I don't yet write code on my Android and iOS devices, but from the prototypes that I've seen of Squeak on both those platforms, I can imagine that it could be a very pleasant experience indeed.

Nu

I don't write for iPhone myself, but I do use Nu, a Lisp which is apparently well suited to the iPhone. See http://programming.nu.

Paragraf

Very nice! I installed it right away. I look forward to learning how to write fragment shaders ;-)

Frink for Android

My programming language Frink is available for Android devices. Frink is available from the Android Market.

The only reason Frink is not available for iPhone is that Apple prevents and rejects *any* programming languages (or any program that can download "executable" content from the interwebs) by Apple's ridiculous license restrictions. (Unless, supposedly, you pay them a ton of money.) This is also why they restrict Java. This argument, of course, is a red herring, as Java's flawed security model was designed to allow or disallow such things from day one. Blame Apple management weasels for limiting your options based on flawed premises.

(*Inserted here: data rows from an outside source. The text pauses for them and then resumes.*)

import Summits.AtomisticToContinuum.Crystallization.Theses.PeriodCoherenceLadder

/-!
# Route `PeriodCoherenceLadder`, residual crux `MesoscopicCoarsePeriods`: reduction to CLEAN REGIONS AT EVERY SCALE

`MesoscopicCoarsePeriods` (item r2, the node's declared residual) asks for ONE Delone hull point of the
Lennard-Jones ground states in which EVERY ball of radius `4b` carries a coarse period of its own (orientation
free from ball to ball).  This file proves the compactness half of the line beneath it:

* `mesoscopic_of_cleanRegions` — if, with uniform constants `(δ, r, b)`, for every radius `L` some `δ`-separated
  `r`-dense hull point `X_L` is CLEAN on the window `‖c‖ ≤ L` (every ball `B(c, 4b + 1)` centred in the window
  has a local coarse period `t_c`, `δ ≤ ‖t_c‖ ≤ b`, precision `δ/4`, two-sided), then some Delone hull point is
  clean EVERYWHERE, i.e. the conclusion of `MesoscopicCoarsePeriods` holds.  Local-matching compactness of the
  `X_L` (block A of `Theorems.PeriodPrecisionLadderExactPeriodFromFine`), then — centre by centre — Bolzano–Weierstrass
  for the local translations, the window radius escaping to infinity, and the ATTAINED infimum `δ/4` (uniform
  discreteness).  The slack `+ 1` in the hypothesis' ball radius absorbs the matching error at the rim of the
  ball; it is free in every intended application (a clean region of size `L` is clean at radius `4b + 1` on the
  window of size `L - 1`).
* `mesoscopicCoarsePeriods_of_cleanRegions` — the packaged reduction: the crux follows from «LJ ground states have,
  at every scale, a Delone hull point clean near the origin» (the remaining, Lennard-Jones-specific statement of
  the line: energy localisation of frustration + `o(N)` excess energy + counting; see the crux's skeleton).

[BaakeGrimm2013 Remark 5.6, Prop. 5.3; KellendonkLenz2013 Thm 7.1 for the hull formalism.]
-/

noncomputable section

namespace Summit.AtomisticToContinuum.Crystallization.Theorems

namespace PeriodCoherenceLadderCleanRegions

open Literature.MathematicalPhysics.StatisticalMechanics
open Filter Topology Metric
open Summit.AtomisticToContinuum.Crystallization.Theorems.PeriodPrecisionLadderExactPeriodFromFine

/-- **Clean at every scale ⇒ clean everywhere in some hull point** (compactness).  Hypothesis: uniform constants
`δ, r, b`; for every `L` a `δ`-separated, `r`-dense hull point whose balls `B(c, 4b+1)`, `‖c‖ ≤ L`, each carry a
local coarse period.  Conclusion: the conclusion of `PeriodCoherenceLadder.MesoscopicCoarsePeriods` for `x`. -/
theorem mesoscopic_of_cleanRegions (x : (N : ℕ) → (Fin N → EuclideanSpace ℝ (Fin 3)))
    (h : ∃ δ r b : ℝ, 0 < δ ∧ ∀ L : ℝ, ∃ X : Set (EuclideanSpace ℝ (Fin 3)), (∀ p ∈ X, ∀ q ∈ X, p ≠ q → δ ≤ dist p q) ∧ (∀ c : EuclideanSpace ℝ (Fin 3), ∃ p ∈ X, dist p c ≤ r) ∧ (∀ R ε : ℝ, 0 < ε → ∃ᶠ N in Filter.atTop, ∃ t : EuclideanSpace ℝ (Fin 3), (∀ p ∈ X, ‖p‖ ≤ R → ∃ i : Fin N, dist (x N i + t) p ≤ ε) ∧ (∀ i : Fin N, ‖x N i + t‖ ≤ R → ∃ p ∈ X, dist (x N i + t) p ≤ ε)) ∧ ∀ c : EuclideanSpace ℝ (Fin 3), ‖c‖ ≤ L → ∃ t : EuclideanSpace ℝ (Fin 3), δ ≤ ‖t‖ ∧ ‖t‖ ≤ b ∧ ∀ p ∈ X, dist p c ≤ 4 * b + 1 → (∃ q ∈ X, dist (p + t) q ≤ δ / 4) ∧ (∃ q ∈ X, dist (p - t) q ≤ δ / 4)) :
    ∃ X : Set (EuclideanSpace ℝ (Fin 3)), ∃ δ r b : ℝ, 0 < δ ∧ (∀ p ∈ X, ∀ q ∈ X, p ≠ q → δ ≤ dist p q) ∧ (∀ c : EuclideanSpace ℝ (Fin 3), ∃ p ∈ X, dist p c ≤ r) ∧ (∀ R ε : ℝ, 0 < ε → ∃ᶠ N in Filter.atTop, ∃ t : EuclideanSpace ℝ (Fin 3), (∀ p ∈ X, ‖p‖ ≤ R → ∃ i : Fin N, dist (x N i + t) p ≤ ε) ∧ (∀ i : Fin N, ‖x N i + t‖ ≤ R → ∃ p ∈ X, dist (x N i + t) p ≤ ε)) ∧ ∀ c : EuclideanSpace ℝ (Fin 3), ∃ t : EuclideanSpace ℝ (Fin 3), δ ≤ ‖t‖ ∧ ‖t‖ ≤ b ∧ ∀ p ∈ X, dist p c ≤ 4 * b → (∃ q ∈ X, dist (p + t) q ≤ δ / 4) ∧ (∃ q ∈ X, dist (p - t) q ≤ δ / 4) := by
  obtain ⟨δ, r, b, hδ, H⟩ := h
  have H' : ∀ n : ℕ, ∃ X : Set (EuclideanSpace ℝ (Fin 3)),
      (∀ p ∈ X, ∀ q ∈ X, p ≠ q → δ ≤ dist p q) ∧
      (∀ c : EuclideanSpace ℝ (Fin 3), ∃ p ∈ X, dist p c ≤ r) ∧
      (∀ R ε' : ℝ, 0 < ε' → ∃ᶠ N in Filter.atTop, ∃ s : EuclideanSpace ℝ (Fin 3),
        (∀ p ∈ X, ‖p‖ ≤ R → ∃ i : Fin N, dist (x N i + s) p ≤ ε') ∧
        (∀ i : Fin N, ‖x N i + s‖ ≤ R → ∃ p ∈ X, dist (x N i + s) p ≤ ε')) ∧
      ∀ c : EuclideanSpace ℝ (Fin 3), ‖c‖ ≤ (n : ℝ) → ∃ t : EuclideanSpace ℝ (Fin 3), δ ≤ ‖t‖ ∧ ‖t‖ ≤ b ∧
        ∀ p ∈ X, dist p c ≤ 4 * b + 1 →
          (∃ q ∈ X, dist (p + t) q ≤ δ / 4) ∧ (∃ q ∈ X, dist (p - t) q ≤ δ / 4) := fun n => H (n : ℝ)
  choose X hsep hden hhull hloc using H'
  choose t hta htb hAP using hloc
  have hb : 0 ≤ b := le_trans (norm_nonneg _) (htb 0 0 (by simp))
  -- local-matching compactness for the sets
  obtain ⟨φ, Y, hφ, hYsep, hmatch⟩ := exists_subseq_forall_eventually_match hδ X hsep
  -- (i) Y is (r+1)-dense
  have hYden : ∀ c : EuclideanSpace ℝ (Fin 3), ∃ p ∈ Y, dist p c ≤ r + 1 := by
    intro c
    obtain ⟨k, hk⟩ := (hmatch (‖c‖ + r) 1 one_pos).exists
    obtain ⟨p, hp, hpc⟩ := hden (φ k) c
    have hpn : ‖p‖ ≤ ‖c‖ + r := by
      have h1 : ‖p‖ ≤ ‖c‖ + dist p c := by
        have := norm_le_norm_add_norm_sub' p c
        rwa [← dist_eq_norm] at this
      linarith
    obtain ⟨s, hs, hps⟩ := hk.2 p hp hpn
    refine ⟨s, hs, ?_⟩
    calc dist s c ≤ dist p s + dist p c := dist_triangle_left _ _ _
      _ ≤ 1 + r := add_le_add hps hpc
      _ = r + 1 := add_comm _ _
  -- (ii) uniform discreteness: an infimum of distances to Y that is ≤ δ/4 + η for every η > 0 is attained ≤ δ/4
  have hattain : ∀ z : EuclideanSpace ℝ (Fin 3),
      (∀ η : ℝ, 0 < η → ∃ y' ∈ Y, dist z y' ≤ δ / 4 + η) → ∃ y' ∈ Y, dist z y' ≤ δ / 4 := by
    intro z hz
    by_contra hcon
    push Not at hcon
    have hfin : (Y ∩ closedBall z (δ / 4 + 1)).Finite :=
      finite_of_forall_le_dist_of_subset_closedBall hδ
        (fun p hp q hq hpq => hYsep p hp.1 q hq.1 hpq) Set.inter_subset_right
    obtain ⟨y₁, hy₁, hd₁⟩ := hz 1 one_pos
    have hne : hfin.toFinset.Nonempty := by
      refine ⟨y₁, ?_⟩
      rw [Set.Finite.mem_toFinset]
      exact ⟨hy₁, by rw [mem_closedBall, dist_comm]; exact hd₁⟩
    obtain ⟨y₀, hy₀F, hmin⟩ := hfin.toFinset.exists_min_image (fun y => dist z y) hne
    rw [Set.Finite.mem_toFinset] at hy₀F
    have hgap : δ / 4 < dist z y₀ := hcon y₀ hy₀F.1
    obtain ⟨y₂, hy₂, hd₂⟩ := hz (min ((dist z y₀ - δ / 4) / 2) 1) (lt_min (by linarith) one_pos)
    have hy₂F : y₂ ∈ hfin.toFinset := by
      rw [Set.Finite.mem_toFinset]
      refine ⟨hy₂, ?_⟩
      rw [mem_closedBall, dist_comm]
      exact hd₂.trans (by linarith [min_le_right ((dist z y₀ - δ / 4) / 2) (1 : ℝ)])
    have h1 := hmin y₂ hy₂F
    have h2 := min_le_left ((dist z y₀ - δ / 4) / 2) (1 : ℝ)
    have h3 : dist z y₀ ≤ δ / 4 + (dist z y₀ - δ / 4) / 2 := h1.trans (hd₂.trans (by linarith))
    linarith
  -- (iii) Y is a hull point (the hull is closed under local limits)
  have hYhull : ∀ R ε : ℝ, 0 < ε → ∃ᶠ N in Filter.atTop, ∃ s : EuclideanSpace ℝ (Fin 3),
      (∀ p ∈ Y, ‖p‖ ≤ R → ∃ i : Fin N, dist (x N i + s) p ≤ ε) ∧
      (∀ i : Fin N, ‖x N i + s‖ ≤ R → ∃ p ∈ Y, dist (x N i + s) p ≤ ε) := by
    intro R ε hε
    obtain ⟨k, hk⟩ := (hmatch (R + ε) (ε / 2) (by positivity)).exists
    refine (hhull (φ k) (R + ε) (ε / 2) (by positivity)).mono ?_
    rintro N ⟨s, hs1, hs2⟩
    refine ⟨s, fun p hp hpR => ?_, fun i hi => ?_⟩
    · obtain ⟨q, hq, hqp⟩ := hk.1 p hp (by linarith)
      have hqR : ‖q‖ ≤ R + ε := by
        have h1 : ‖q‖ ≤ ‖p‖ + dist q p := by
          have := norm_le_norm_add_norm_sub' q p
          rwa [← dist_eq_norm] at this
        linarith
      obtain ⟨i, hi⟩ := hs1 q hq hqR
      exact ⟨i, (dist_triangle _ q _).trans (by linarith)⟩
    · obtain ⟨q, hq, hiq⟩ := hs2 i (by linarith)
      have hqR : ‖q‖ ≤ R + ε := by
        have h1 : ‖q‖ ≤ ‖x N i + s‖ + dist q (x N i + s) := by
          have := norm_le_norm_add_norm_sub' q (x N i + s)
          rwa [← dist_eq_norm] at this
        rw [dist_comm] at h1
        linarith
      obtain ⟨p, hp, hqp⟩ := hk.2 q hq hqR
      exact ⟨p, hp, (dist_triangle _ q _).trans (by linarith)⟩
  refine ⟨Y, δ, r + 1, b, hδ, hYsep, hYden, hYhull, fun c => ?_⟩
  -- (iv) centre by centre: Bolzano–Weierstrass for the local translations along the subsequence
  let s : ℕ → EuclideanSpace ℝ (Fin 3) := fun k => if hk : ‖c‖ ≤ ((φ k : ℕ) : ℝ) then t (φ k) c hk else 0
  have hsmem : ∀ k, s k ∈ closedBall (0 : EuclideanSpace ℝ (Fin 3)) b := by
    intro k
    by_cases hk : ‖c‖ ≤ ((φ k : ℕ) : ℝ)
    · simp only [s, dif_pos hk, mem_closedBall_zero_iff]
      exact htb _ _ _
    · simp only [s, dif_neg hk, mem_closedBall, dist_self]
      exact hb
  obtain ⟨tinf, htinf, ψ, hψ, hlim⟩ := tendsto_subseq_of_bounded
    (Metric.isBounded_closedBall : Bornology.IsBounded (closedBall (0 : EuclideanSpace ℝ (Fin 3)) b)) hsmem
  have htinf_le : ‖tinf‖ ≤ b := by
    rw [closure_closedBall, mem_closedBall_zero_iff] at htinf
    exact htinf
  have hψmono : StrictMono (fun j => φ (ψ j)) := hφ.comp hψ
  -- the window radius along the subsequence exceeds ‖c‖ eventually
  have hwin : ∀ᶠ j in atTop, ‖c‖ ≤ ((φ (ψ j) : ℕ) : ℝ) := by
    obtain ⟨m, hm⟩ := exists_nat_ge ‖c‖
    filter_upwards [eventually_ge_atTop m] with j hj
    have h1 : (m : ℝ) ≤ ((φ (ψ j) : ℕ) : ℝ) := by
      exact_mod_cast hj.trans (hψmono.le_apply)
    exact hm.trans h1
  have hta_inf : δ ≤ ‖tinf‖ := by
    refine ge_of_tendsto hlim.norm ?_
    filter_upwards [hwin] with j hj
    show δ ≤ ‖s (ψ j)‖
    simp only [s, dif_pos hj]
    exact hta _ _ _
  refine ⟨tinf, hta_inf, htinf_le, fun y hy hyc => ?_⟩
  -- (v) the local coarse period of Y at c
  have key : ∀ η : ℝ, 0 < η →
      (∃ y' ∈ Y, dist (y + tinf) y' ≤ δ / 4 + η) ∧ (∃ y' ∈ Y, dist (y - tinf) y' ≤ δ / 4 + η) := by
    intro η hη
    -- work with η₀ = min η 1 so that the matched point stays inside the ball of radius 4b + 1
    set η₀ : ℝ := min η 1 with hη₀
    have hη₀pos : 0 < η₀ := lt_min hη one_pos
    have hη₀η : η₀ ≤ η := min_le_left _ _
    have hη₀1 : η₀ ≤ 1 := min_le_right _ _
    have e1 := hψ.tendsto_atTop.eventually (hmatch (‖c‖ + 4 * b + b + δ + 1) (η₀ / 4) (by positivity))
    have e3 : ∀ᶠ j in atTop, dist (s (ψ j)) tinf ≤ η₀ / 4 :=
      (Metric.tendsto_nhds.1 hlim (η₀ / 4) (by positivity)).mono fun j hj => hj.le
    obtain ⟨j, hk1, hk3, hkw⟩ := (e1.and (e3.and hwin)).exists
    have hsj : s (ψ j) = t (φ (ψ j)) c hkw := by simp only [s, dif_pos hkw]
    rw [hsj] at hk3
    have hyn : ‖y‖ ≤ ‖c‖ + 4 * b + b + δ + 1 := by
      have h1 : ‖y‖ ≤ ‖c‖ + dist y c := by
        have := norm_le_norm_add_norm_sub' y c
        rwa [← dist_eq_norm] at this
      linarith [hδ.le]
    obtain ⟨p, hp, hpy⟩ := hk1.1 y hy hyn
    have hpc : dist p c ≤ 4 * b + 1 := by
      calc dist p c ≤ dist p y + dist y c := dist_triangle _ _ _
        _ ≤ η₀ / 4 + 4 * b := add_le_add hpy hyc
        _ ≤ 4 * b + 1 := by linarith
    have hpn : ‖p‖ ≤ ‖y‖ + η₀ / 4 := by
      have h1 : ‖p‖ ≤ ‖y‖ + dist p y := by
        have := norm_le_norm_add_norm_sub' p y
        rwa [← dist_eq_norm] at this
      linarith
    obtain ⟨⟨q₁, hq₁, hq₁d⟩, ⟨q₂, hq₂, hq₂d⟩⟩ := hAP (φ (ψ j)) c hkw p hp hpc
    have htk : ‖t (φ (ψ j)) c hkw‖ ≤ b := htb _ _ _
    have hyc' : ‖y‖ ≤ ‖c‖ + 4 * b := by
      have h1 : ‖y‖ ≤ ‖c‖ + dist y c := by
        have := norm_le_norm_add_norm_sub' y c
        rwa [← dist_eq_norm] at this
      linarith
    have hq₁n : ‖q₁‖ ≤ ‖c‖ + 4 * b + b + δ + 1 := by
      have h1 : ‖q₁‖ ≤ ‖p + t (φ (ψ j)) c hkw‖ + dist q₁ (p + t (φ (ψ j)) c hkw) := by
        have := norm_le_norm_add_norm_sub' q₁ (p + t (φ (ψ j)) c hkw)
        rwa [← dist_eq_norm] at this
      have h2 : ‖p + t (φ (ψ j)) c hkw‖ ≤ ‖p‖ + ‖t (φ (ψ j)) c hkw‖ := norm_add_le _ _
      rw [dist_comm] at h1
      linarith
    have hq₂n : ‖q₂‖ ≤ ‖c‖ + 4 * b + b + δ + 1 := by
      have h1 : ‖q₂‖ ≤ ‖p - t (φ (ψ j)) c hkw‖ + dist q₂ (p - t (φ (ψ j)) c hkw) := by
        have := norm_le_norm_add_norm_sub' q₂ (p - t (φ (ψ j)) c hkw)
        rwa [← dist_eq_norm] at this
      have h2 : ‖p - t (φ (ψ j)) c hkw‖ ≤ ‖p‖ + ‖t (φ (ψ j)) c hkw‖ := norm_sub_le _ _
      rw [dist_comm] at h1
      linarith
    obtain ⟨y₁, hy₁, hqy₁⟩ := hk1.2 q₁ hq₁ hq₁n
    obtain ⟨y₂, hy₂, hqy₂⟩ := hk1.2 q₂ hq₂ hq₂n
    refine ⟨⟨y₁, hy₁, ?_⟩, ⟨y₂, hy₂, ?_⟩⟩
    · calc dist (y + tinf) y₁
          ≤ dist (y + tinf) (p + t (φ (ψ j)) c hkw) + dist (p + t (φ (ψ j)) c hkw) y₁ := dist_triangle _ _ _
        _ ≤ (dist y p + dist tinf (t (φ (ψ j)) c hkw)) + (dist (p + t (φ (ψ j)) c hkw) q₁ + dist q₁ y₁) :=
            add_le_add (dist_add_add_le _ _ _ _) (dist_triangle _ _ _)
        _ ≤ (η₀ / 4 + η₀ / 4) + (δ / 4 + η₀ / 4) := by
            gcongr
            · rwa [dist_comm] at hpy
            · rwa [dist_comm] at hk3
        _ ≤ δ / 4 + η := by linarith
    · calc dist (y - tinf) y₂
          ≤ dist (y - tinf) (p - t (φ (ψ j)) c hkw) + dist (p - t (φ (ψ j)) c hkw) y₂ := dist_triangle _ _ _
        _ ≤ (dist y p + dist tinf (t (φ (ψ j)) c hkw)) + (dist (p - t (φ (ψ j)) c hkw) q₂ + dist q₂ y₂) :=
            add_le_add (dist_sub_sub_le _ _ _ _) (dist_triangle _ _ _)
        _ ≤ (η₀ / 4 + η₀ / 4) + (δ / 4 + η₀ / 4) := by
            gcongr
            · rwa [dist_comm] at hpy
            · rwa [dist_comm] at hk3
        _ ≤ δ / 4 + η := by linarith
  exact ⟨hattain (y + tinf) fun η hη => (key η hη).1, hattain (y - tinf) fun η hη => (key η hη).2⟩

/-- **The packaged reduction of the residual crux.**  `MesoscopicCoarsePeriods` follows from the Lennard-Jones
statement «for every scale `L`, some Delone hull point of the ground states (uniform constants) is clean on the
window of radius `L`» — the LJ-specific remainder of the line (energy localisation of frustration, `o(N)` excess
energy, counting of disjoint bad balls, exposed-site cost for voids). -/
theorem mesoscopicCoarsePeriods_of_cleanRegions
    (hclean : ∀ x : (N : ℕ) → (Fin N → EuclideanSpace ℝ (Fin 3)), (∀ N, Literature.MathematicalPhysics.StatisticalMechanics.IsGroundState Literature.MathematicalPhysics.StatisticalMechanics.lennardJones (x N)) → (∃ X : Set (EuclideanSpace ℝ (Fin 3)), ((∃ δ : ℝ, 0 < δ ∧ ∀ p ∈ X, ∀ q ∈ X, p ≠ q → δ ≤ dist p q) ∧ (∃ r : ℝ, ∀ c : EuclideanSpace ℝ (Fin 3), ∃ p ∈ X, dist p c ≤ r)) ∧ (∀ R ε : ℝ, 0 < ε → ∃ᶠ N in Filter.atTop, ∃ t : EuclideanSpace ℝ (Fin 3), (∀ p ∈ X, ‖p‖ ≤ R → ∃ i : Fin N, dist (x N i + t) p ≤ ε) ∧ (∀ i : Fin N, ‖x N i + t‖ ≤ R → ∃ p ∈ X, dist (x N i + t) p ≤ ε))) → ∃ δ r b : ℝ, 0 < δ ∧ ∀ L : ℝ, ∃ X : Set (EuclideanSpace ℝ (Fin 3)), (∀ p ∈ X, ∀ q ∈ X, p ≠ q → δ ≤ dist p q) ∧ (∀ c : EuclideanSpace ℝ (Fin 3), ∃ p ∈ X, dist p c ≤ r) ∧ (∀ R ε : ℝ, 0 < ε → ∃ᶠ N in Filter.atTop, ∃ t : EuclideanSpace ℝ (Fin 3), (∀ p ∈ X, ‖p‖ ≤ R → ∃ i : Fin N, dist (x N i + t) p ≤ ε) ∧ (∀ i : Fin N, ‖x N i + t‖ ≤ R → ∃ p ∈ X, dist (x N i + t) p ≤ ε)) ∧ ∀ c : EuclideanSpace ℝ (Fin 3), ‖c‖ ≤ L → ∃ t : EuclideanSpace ℝ (Fin 3), δ ≤ ‖t‖ ∧ ‖t‖ ≤ b ∧ ∀ p ∈ X, dist p c ≤ 4 * b + 1 → (∃ q ∈ X, dist (p + t) q ≤ δ / 4) ∧ (∃ q ∈ X, dist (p - t) q ≤ δ / 4)) :
    Summit.AtomisticToContinuum.Crystallization.Theses.PeriodCoherenceLadder.MesoscopicCoarsePeriods := by
  intro x hx h0
  exact mesoscopic_of_cleanRegions x (hclean x hx h0)

end PeriodCoherenceLadderCleanRegions

end Summit.AtomisticToContinuum.Crystallization.Theorems

end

This is why anyone who cares about programming (or even performing interesting calculations that require a loop) on a device that they've purchased and that they own should immediately reject all Apple devices.

I worked hard to make Frink programs work equivalently on JVM and Dalvik, and you can write programs that will work on Mac, Linux, Windows, Android, and other platforms that run Java 1.1 or later. Swing or AWT. Even the graphics library will work on all of these platforms.

Frink works in both programming mode and as an interactive calculator that tracks units of measure through all calculations. It also has a symbolic transformation engine which allows you to do symbolic algebra, calculus, etc. even on your handheld device.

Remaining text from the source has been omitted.